« L’éolien en mer va nous pousser dans la tombe ». Malgré des avis scientifiques plutôt rassurants, les pêcheurs côtiers s’inquiètent des projets de parcs éoliens en mer, décidés par l’Etat pour le développement des Energies marines renouvelables (EMR).
Ces dernières semaines, ils ont manifesté à Saint-Brieuc puis à Caen et à Malo-Les-Bains, près de Dunkerque. Parmi eux, certains ne sont pas directement touchés par un projet mais se sentent concernés.
« On a fait l’effort » de faire le voyage jusqu’en Bretagne fin mai pour manifester « car c’est très important (…) Il n’y a pas les Bretons d’un côté et les Méditerranéens de l’autre. La pêche artisanale, c’est un tout », explique à l’AFP Pierre Morera, président du comité départemental des pêches du Var.
Lui sort en mer chaque jour, seul sur son bateau de neuf mètres. « L’éolien en mer va nous pousser dans la tombe », prédit-il, persuadé que ses côtes, un jour ou l’autre, seront aussi ciblées.

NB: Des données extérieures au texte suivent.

import Literature.NumberTheory.Sieve.BombieriFriedlanderIwaniec
import Literature.NumberTheory.Sieve.BombieriVinogradovReduction
import Literature.NumberTheory.Sieve.PrimePowersInProgressions
import Literature.NumberTheory.LFunctions.PrimeNumberTheoremErrorTerm
import HarnessLib

/-!
# Bombieri–Friedlander–Iwaniec 1986, Theorem 10: reduction to dyadic intervals

Trunk `AntSieve`, companion to `Literature.NumberTheory.Sieve.BombieriFriedlanderIwaniec`.
Everything here is PROVED; the only named statement introduced, `Literature.NumberTheory.Sieve.BFI.Theorem10Dyadic`, is an
intermediate node of the DAG under `Literature.NumberTheory.Sieve.BombieriFriedlanderIwaniecTheorem10`.

BFI open the proof of their prime-number theorems (§15, p. 244, first lines: "We first make the
trivial observation that it is enough to prove the following (15.1)") by replacing
`ψ(x; q, a) − x/φ(q)` with the *dyadic, balanced* discrepancy
`∑_{x ≤ n < 2x, n ≡ a (q)} Λ(n) − φ(q)⁻¹ ∑_{x ≤ n < 2x, (n, q) = 1} Λ(n)`, which is the shape the
bilinear Theorems 1, 2, 5* (see `…BombieriFriedlanderIwaniecDispersion`) produce.  This file carries
out that observation for Theorem 10 (well-factorable weights, level `x^{4/7−ε}`):

* `Literature.NumberTheory.Sieve.BFI.Theorem10Dyadic` — the dyadic form: for `a ≠ 0`, `ε > 0`, `A > 0` there are `C, x₀` with
  `|∑_{q ≤ x^{4/7−ε}, (q,a)=1} λ(q) (∑_{x < n ≤ 2x, n ≡ a (q)} Λ(n) − φ(q)⁻¹ ∑_{x < n ≤ 2x, (n,q)=1} Λ(n))|
   ≤ C x (log x)^{−A}` for all `x ≥ x₀` and all well-factorable `λ` of level `x^{4/7−ε}`.
* `Literature.NumberTheory.Sieve.BombieriFriedlanderIwaniecTheorem10_of_dyadic` (PROVED):
  `Theorem10Dyadic → ChebyshevPsiDeLaValleePoussin → BombieriFriedlanderIwaniecTheorem10`.
* `Literature.BFI.Theorem10DyadicSifted z` — the same with the sifting condition `(n, P(z(x))) = 1` of
  (15.1) on both sums (`BFI.IsRough`, `psiDyadModSifted`, `psiDyadCoprimeSifted`, `dyadDiscSifted`),
  for a sifting level `z : ℝ → ℝ` (BFI: `z = z₀ = exp(log x / log log x)`, (15.4)).
* `Literature.NumberTheory.Sieve.BFI.Theorem10Dyadic_of_sifted` (PROVED): for any `z(x) ≤ x` (eventually),
  `Theorem10DyadicSifted z → Theorem10Dyadic` (unsifting costs only proper prime powers, which are
  negligible by `Literature.NumberTheory.Sieve.eventually_sum_iSup_nonPrime_vonMangoldt_residue_le` and `ψ − ϑ ≪ √x log x`).

So the DAG under the tree's fact now reads
`bfi_wellFactorable_level ⇐ BombieriFriedlanderIwaniecTheorem10 ⇐ Theorem10Dyadic ⇐ Theorem10DyadicSifted z`
(all arrows PROVED, the second using the PNT fact `ChebyshevPsiDeLaValleePoussin`), and
`Theorem10DyadicSifted z₀` is what §§15–17 of the source derive from Theorems 1, 2, 5*
(`Literature.NumberTheory.Sieve.BombieriFriedlanderIwaniecDispersion`).

## The argument

Fix `a, ε, A`, `x` large, `λ` well factorable of level `Q = x^{4/7−ε}`, and let `2^K ≍ (log x)^{A+3}`,
`y_k = x/2^k`.  Splitting `n ≤ x` at the points `y_K < y_{K−1} < ⋯ < y_0 = x`,
`∑_q λ(q)(ψ(x;q,a) − x/φ(q)) = T₁ + T₂ + T₃` with
`T₁ = ∑_q λ(q) ψ(y_K; q, a)` (trivially `≪ (log x)(y_K log x + Q)`),
`T₂ = ∑_{k<K} ∑_q λ(q) E(y_{k+1}; q)` (the dyadic hypothesis at `y = y_{k+1}` with `ε/2`, `A + 2`,
after raising the level of `λ` from `x^{4/7−ε}` to `y^{4/7−ε/2}` by `IsWellFactorable.mono`; the
geometric series in `k` sums to `≪ x (log x)^{−A−2}`), and
`T₃ = ∑_q λ(q) φ(q)⁻¹ (∑_{y_K < n ≤ x, (n,q)=1} Λ(n) − x)`, where the bracket is
`ψ(x) − x − ψ(y_K) − ∑_{y_K < n ≤ x, (n,q)>1} Λ(n) = O(x (log x)^{−A−2})` by the prime number theorem
(`ChebyshevPsiDeLaValleePoussin`), Chebyshev's bound and `∑_{n ≤ x, (n,q)>1} Λ(n) ≪ log q log x`,
while `∑_{q ≤ Q} 1/φ(q) ≤ (1 + log Q)²`.

## References

* E. Bombieri, J. B. Friedlander, H. Iwaniec, *Primes in arithmetic progressions to large moduli*,
  Acta Math. 156 (1986), 203–251, §15 (15.1) p. 244 and §17 p. 249. [BombieriFriedlanderIwaniecActa1986]
-/

open Finset Real Filter
open scoped ArithmeticFunction.vonMangoldt Chebyshev

namespace Literature.NumberTheory.Sieve

namespace BFI

/-! ### Dyadic sums in progressions -/

/-- `∑_{x < n ≤ 2x, n ≡ a (mod q)} Λ(n)`, the von Mangoldt function summed over a dyadic interval in a
residue class (the first sum of BFI (15.1), p. 244, over `(x, 2x]`). [cite: BombieriFriedlanderIwaniecActa1986, §15 (15.1) p. 244] -/
noncomputable def psiDyadMod (q : ℕ) (a : ZMod q) (x : ℝ) : ℝ :=
  ∑ n ∈ Ioc ⌊x⌋₊ ⌊2 * x⌋₊, ArithmeticFunction.vonMangoldt.residueClass a n

/-- `∑_{x < n ≤ 2x, (n, q) = 1} Λ(n)`, the coprime part of `ψ(2x) − ψ(x)` (the second sum of BFI
(15.1), p. 244, without the sifting condition). [cite: BombieriFriedlanderIwaniecActa1986, §15 (15.1) p. 244] -/
noncomputable def psiDyadCoprime (q : ℕ) (x : ℝ) : ℝ :=
  ∑ n ∈ Ioc ⌊x⌋₊ ⌊2 * x⌋₊, if n.Coprime q then Λ n else 0

/-- The dyadic balanced discrepancy
`E(x; q, a) = ∑_{x < n ≤ 2x, n ≡ a (q)} Λ(n) − φ(q)⁻¹ ∑_{x < n ≤ 2x, (n,q)=1} Λ(n)` (BFI (15.1), p. 244,
with `z = 1`). [cite: BombieriFriedlanderIwaniecActa1986, §15 (15.1) p. 244] -/
noncomputable def dyadDisc (q : ℕ) (a : ℤ) (x : ℝ) : ℝ :=
  psiDyadMod q (a : ZMod q) x - psiDyadCoprime q x / (Nat.totient q : ℝ)

/-- **The dyadic form of BFI Theorem 10** (the shape of BFI (15.1), p. 244, for the well-factorable
weights of Theorem 10, §17): for `a ≠ 0`, `ε > 0`, `A > 0` there are `C, x₀` such that for all
`x ≥ x₀` and every well-factorable `λ` of level `x^{4/7−ε}`,
`|∑_{q ≤ x^{4/7−ε}, (q,a)=1} λ(q) E(x; q, a)| ≤ C x/(log x)^A`.  An intermediate statement (it
follows from Theorems 1, 2, 5* by §§15, 17 of the source, and implies Theorem 10 by
`BombieriFriedlanderIwaniecTheorem10_of_dyadic` below); recorded as a named node of the DAG.
[cite: BombieriFriedlanderIwaniecActa1986, §15 (15.1) p. 244; §17 p. 249] -/
def Theorem10Dyadic : Prop :=
  ∀ a : ℤ, a ≠ 0 → ∀ ε : ℝ, 0 < ε → ∀ A : ℝ, 0 < A →
    ∃ C x₀ : ℝ, ∀ x : ℝ, x₀ ≤ x →
      ∀ lam : ℕ → ℝ, IsWellFactorable (x ^ (4 / 7 - ε)) lam →
        |∑ q ∈ (Icc 1 ⌊x ^ (4 / 7 - ε)⌋₊).filter (fun q : ℕ => IsCoprime (q : ℤ) a),
            lam q * dyadDisc q a x| ≤ C * x / Real.log x ^ A

/-! ### Telescoping over dyadic intervals -/

/-- Splitting a sum over `n ≤ N` at `m ≤ N`: `∑_{n < N+1} f = ∑_{n < m+1} f + ∑_{m < n ≤ N} f`.
[folklore] -/
theorem sum_range_succ_eq_add_sum_Ioc (f : ℕ → ℝ) {m N : ℕ} (h : m ≤ N) :
    ∑ n ∈ range (N + 1), f n = ∑ n ∈ range (m + 1), f n + ∑ n ∈ Ioc m N, f n := by
  have hIoc : Ioc m N = Ico (m + 1) (N + 1) := by
    ext i; simp only [mem_Ioc, mem_Ico]; omega
  rw [hIoc, Finset.range_eq_Ico, Finset.range_eq_Ico,
    Finset.sum_Ico_consecutive f (Nat.zero_le _) (by omega)]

Car ces implantations industrielles sont édifiées à proximité ou dans le champ d’activité de ces pêcheurs côtiers qui voient l’environnement, jusque-là préservé de leur secteur de pêche, bouleversé.
« 82% de la flotte de pêche française, ce sont des bateaux de moins de 12m avec une limite de navigation (au large des côtes) de 20 milles (soit 37 km) », explique Johnny Wahl, basé à Oléron. Dans ces secteurs, « on est sur des fonds de 50/60m, pile la zone où vont être implantés les parcs éoliens. C’est pour ça qu’on est les plus impactés », développe le vice-président du comité régional des pêches de Nouvelle Aquitaine.
L’éolien en mer, « ça veut dire qu’on privatise une zone de pêche artisanale alors que ce type de pêche est le plus durable et responsable qui soit », regrette Julien Tréhorel, installé à Erquy, en baie de Saint-Brieuc.
Ce patron-pêcheur a été condamné en mai avec deux confrères à une peine d’emprisonnement avec sursis pour violences et menaces de mort à l’encontre de gendarmes.
Dans la baie, « la ressource se porte super bien. Quand la ressource va bien, les comptes se portent bien (…) On est des pêcheurs de poissons, pas des pêcheurs de chèques », réplique-t-il en réponse aux compensations financières proposées par le constructeur du parc en baie de Saint-Brieuc, Ailes Marines (groupe espagnol Iberdrola).
– « Stress » pour certaines espèces –
« Les gens ne se rendent pas compte que ces parcs éoliens, c’est un vrai chantier sous l’eau », regrette Olivier Becquet, basé au Tréport (Seine-Maritime) et vice-président chargé de l’environnement au comité régional des pêches de Normandie.
Outre la partie émergée de chaque éolienne, généralement voisine de 200m avec les pales, la partie sous-marine, qui arrime la structure aux fonds par des socles en béton, peut atteindre jusqu’à 50m. Sept parcs sont prévus selon ces techniques, différentes de celle utilisée pour l’éolien flottant.
Des études scientifiques, incomplètes selon les pêcheurs, ont été menées avant les travaux pour évaluer leurs incidences sur l’environnement marin.
« Pendant la durée des travaux, c’est difficile à dire, l’impact est inconnu. Il peut y avoir un stress passager pour certaines espèces », estime Spyros Fifas, chercheur à l’Ifremer (Institut français de recherche pour l’exploitation de la mer).
« Mais une fois le parc en activité, il n’y a pas d’impact majeur » et parfois même des effets positifs « d’agrégation » de certaines espèces sur les structures éoliennes qui font office de « récifs », dit-il, en s’appuyant sur l’expérience de pays européens, tels la Grande-Bretagne, la Belgique ou les Pays-Bas.
Ceci dit, chaque configuration de site est différente, admettent les scientifiques.
Concernant la population de coquilles Saint-Jacques en baie de Saint-Brieuc, qu’il ausculte régulièrement, le chercheur est confiant: le gisement a « fortement augmenté depuis dix ans » et l’usine en construction est située dans une zone où se concentre « une partie relativement mineure de la ressource ».
Le parc éolien de la baie de Saint-Brieuc doit être érigé à 16,3 kilomètres de la côte et compter 62 éoliennes. Sa mise en service est prévue fin 2023.
Pour Spyros Fifas, l’inquiétude des pêcheurs relève « bien plus de conflits d’ordre socio-économique d’accès à l’espace plutôt que de risques pour la ressource en tant que tels ».